Guilty Silence: Religious Persecution And The Tragic Indifference Of The West

by Meaning of Suffering

Ten seconds into this video and you think you’ve seen it before: the sound of firearms, of men shouting in an all too familiar language that we’ve heard over and over again in news sound bites.

Twenty seconds into this video and you’re “sympathetic” towards the woman’s plea, “isn’t it bad over there.”

Thirty seconds in and you’re baffled by the image of the whole room, and you’re struggling to comprehend the whole scenario. The pain almost becomes more real by the contrast between the woman and those who are standing around silent; “sympathy,” you understand, isn’t the proper response.

Forty seconds in… “Save us! In the name of humanity! Save us!” and you realize, though you thought you’d seen it before – and maybe you had – this was something that you could not turn away from.

That was certainly my experience of this video, and I hope, in some way, it is yours too.

Guilty Silence

The words of Msgr. Mirkis really hit me hard, especially in light of the way that I responded to those first forty seconds. He was describing me, and my complacency in thinking that I’d seen it before:

“Everything becomes normal… The first time shock, but the third time – normal.”

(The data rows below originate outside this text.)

/-- **`IsingBubbleMeanField` from the five named facts.** For `d ≥ 2`, `L ≥ 1` and
`B(β_c) < ∞`: `0 < β_c` and `χ_β < ∞` below `β_c` (facts 1–2 with GKS monotonicity); the lower
bound `χ_β ≥ (|J|+1)⁻¹ (β_c - β)⁻¹` on `[0, β_c)` (facts 3–4, `toReal_susceptibility_inv_le`);
the upper bound `χ_β ≤ C (β_c - β)⁻¹` near `β_c` (fact 5). Hence `χ_β ≍ (β_c - β)⁻¹`,
`HasGammaOne d L`. [cite: Sakai2007, §1.1 (bubble condition ⇒ γ = 1)] -/
theorem IsingBubbleMeanField_of_facts (h1 : exists_pos_susceptibility_lt_top)
    (h2 : exists_forall_le_susceptibility_eq_top) (h3 : inv_susceptibility_sub_le)
    (h4 : susceptibility_unbounded_below_critBeta) (h5 : bubble_susceptibility_upper) :
    IsingBubbleMeanField := by
  intro d L hd hL hB
  obtain ⟨βp, hβp, hfinp⟩ := h1 d L hd hL
  obtain ⟨β₁, hβ₁⟩ := h2 d L hd hL
  have hne : {β : ℝ | 0 ≤ β ∧ spreadOutSusceptibility d L β < ∞}.Nonempty := ⟨βp, hβp.le, hfinp⟩
  have hpos : 0 < critBeta d L := critBeta_pos_of hβ₁ hβp hfinp
  obtain ⟨C, β₀, hβ₀, hup⟩ := h5 d L hd hL hB
  set D : ℝ := ((spreadOutGraph d L).degree 0 : ℝ) with hD
  have hD0 : 0 ≤ D := Nat.cast_nonneg _
  refine ⟨(D + 1)⁻¹, C, max β₀ 0, by positivity, max_lt hβ₀ hpos, fun β hβl hβc => ⟨?_, ?_⟩⟩
  · -- lower bound
    have hβ0 : 0 ≤ β := ((le_max_right _ _).trans_lt hβl).le
    have hfin : spreadOutSusceptibility d L β < ∞ :=
      susceptibility_lt_top_of_lt_critBeta hne hβ0 hβc
    have hinv := toReal_susceptibility_inv_le h3 h4 hd hL hne hβ0 hβc
    have hgap : 0 < critBeta d L - β := sub_pos.2 hβc
    have hχ : 0 < (spreadOutSusceptibility d L β).toReal := by
      linarith [one_le_susceptibility_toReal hfin]
    rw [← ENNReal.ofReal_toReal hfin.ne]
    refine ENNReal.ofReal_le_ofReal ?_
    have h' : (spreadOutSusceptibility d L β).toReal⁻¹ ≤ (D + 1) * (critBeta d L - β) :=
      hinv.trans (by nlinarith)
    rw [← mul_inv]
    calc ((D + 1) * (critBeta d L - β))⁻¹ ≤ ((spreadOutSusceptibility d L β).toReal⁻¹)⁻¹ :=
          inv_anti₀ (by positivity) h'
      _ = (spreadOutSusceptibility d L β).toReal := inv_inv _
  · exact hup β ((le_max_left _ _).trans_lt hβl) hβc

/-! ## Towards fact 3: the integrated Lebowitz inequality

### Step A. Lebowitz' bound on the covariance of two pair observables at zero field (sharp form)

At zero field all one-spin averages vanish, so in the duplicated system `Σ Σ T_uT_v ww = 2Z·Z⟨σ_uσ_v⟩`
and `Σ Σ Q_pQ_r ww = 2Z·Z⟨σ_pσ_r⟩` exactly, and `lebowitz_pair` (`LebowitzInequality`) yields the
sharp `⟨σ_aσ_z σ_xσ_y⟩ - ⟨σ_aσ_z⟩⟨σ_xσ_y⟩ ≤ ⟨σ_aσ_x⟩⟨σ_yσ_z⟩ + ⟨σ_aσ_y⟩⟨σ_xσ_z⟩`, i.e.
`U₄ ≤ 0` (Lebowitz 1974; Glimm–Jaffe 1987, Cor. 4.3.2–4.3.3), instead of the factor `2` of
`gksExpect_cov_spinPair_le` (valid for `h ≥ 0`). -/

section SharpLebowitz

variable {Ω : Type*} [Fintype Ω] [DecidableEq Ω] {ι : Type*}
variable (s : Finset ι) (K : ι → ℝ) (C : ι → Finset Ω)
/-! ### `121680ei1 @ 5` -/

/-- **`121680ei1 = [0, 0, 0, -546611403, -4737555360902]` lies in class X11a at `5`, in the KERNEL up to `r_an = 0`**: `5 ∥ N`
(`5 ∣ Δ = ±2³⁰·3¹²·5³·13⁹`, `5 ∤ c₄`: multiplicative, Silverman VII.5.1 (b)); `E[5]` irreducible by the
Frobenius witness `ℓ = 7` (`#Ẽ(𝔽_7) = 8`, `a_7 = 0`, `X² − a_7X + 7` has no root mod `5`;
Mazur 1978 Prop. 6.3 (1)); no (ram) prime (`2` additive; `3` additive; `5 = p`; `13` additive). Displayed: `hr` (`r_an = 0`, Cremona).
[cite: SilvermanAEC2009, VII.5 Prop. 5.1] [cite: Mazur1978, §6 Prop. 6.3 (1) (p. 153)] [cite: Cremona2006, Table 1 (Cremona label 121680ei1)] -/
theorem classX11a_c121680ei1 (W : WeierstrassCurve ℚ) [W.IsElliptic] [W.IsGloballyMinimal] [Fact (Nat.Prime 5)]
    (hWeq : W = ⟨0, 0, 0, -546611403, -4737555360902⟩) (hr : W.analyticRank = 0) : ClassX11a W 5 := by
  haveI : Fact (Nat.Prime 2) := ⟨Nat.prime_two⟩
  haveI : Fact (Nat.Prime 3) := ⟨Nat.prime_three⟩
  haveI : Fact (Nat.Prime 7) := ⟨by norm_num⟩
  haveI : Fact (Nat.Prime 13) := ⟨by norm_num⟩
  have hI : integralModelInt W = ⟨0, 0, 0, -546611403, -4737555360902⟩ := by
    subst hWeq; exact integralModelInt_eq_of_map_eq _ (map_mk_int 0 0 0 (-546611403) (-4737555360902))
  have hmult : Mult W 5 :=
    hasMultiplicativeReductionAtPrime_of_intModel hI 5 (by decide +kernel) (by decide +kernel)
  have hirr : Irr W 5 := by
    have hc : Nat.card (((⟨0, 0, 0, -546611403, -4737555360902⟩ : WeierstrassCurve ℤ).map
        (Int.castRingHom (ZMod 7))).toAffine.Point) = 8 := by
      have h := X11b.natCard_point_eq_countPoints 0 0 0 (-546611403) (-4737555360902) 7 (by norm_num)
        (by decide +kernel)
      have h' : countPoints [0, 0, 0, -546611403, -4737555360902] 7 = 8 := by decide +kernel
      exact_mod_cast h.trans h'
    exact hasIrreducibleModPGaloisRep_of_intModel_of_noroot (hp := ⟨by norm_num⟩) (hℓ := ⟨by norm_num⟩)
      hI 5 7 (by norm_num) (by decide +kernel) hc (by decide)
  have hnram : ¬ Ram W 5 := not_ram_of_intModel hI 5 [2, 3, 5, 13] [30, 12, 3, 9]
    (by intro q hq; simp only [List.mem_cons, List.mem_nil_iff, or_false] at hq
        rcases hq with rfl | rfl | rfl | rfl <;> norm_num) (by decide +kernel)
    (by intro ℓ hℓ; simp only [List.mem_cons, List.mem_nil_iff, or_false] at hℓ
        rcases hℓ with rfl | rfl | rfl | rfl
        · exact Or.inr (Or.inl (by decide +kernel))
        · exact Or.inr (Or.inl (by decide +kernel))
        · exact Or.inl rfl
        · exact Or.inr (Or.inl (by decide +kernel)))
  exact ⟨hr, by decide, hmult, hirr, hnram⟩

But the persecution of others should have never become normal. It’s an outrage, and it’s right that his response to this attitude is anger.

And yet the video remains so hopeful!

We hear how the persecution is showing the Christians just what a valuable treasure it is that they have. And there’s a call to stand firm, to be courageous, and to profess the faith with more commitment and zeal than they have in the past. It’s quite remarkable and words escape me.

For our part, the video calls for our prayers. And we must pray! For this is how we must respond in the very first instant to that woman’s cry for help, and this is how we break out of the normalization of their persecution. We must pray fervently, and we must pray with a simple and profound trust in the reality of the power that our prayers possess.

But what do we pray for? An end to the persecution? The conversion of the persecutors to Christ? We all have our own prayer of the heart, but let us pray as intercessors for our Christian brothers and sisters, in filial trust in God, and with steadfast perseverance in love.

This is still going on today. Right now. And so I invite you, having read this article, to stop and pray now: set down your device, turn off the radio, and pray for our brothers and sisters, for we must not stay silent.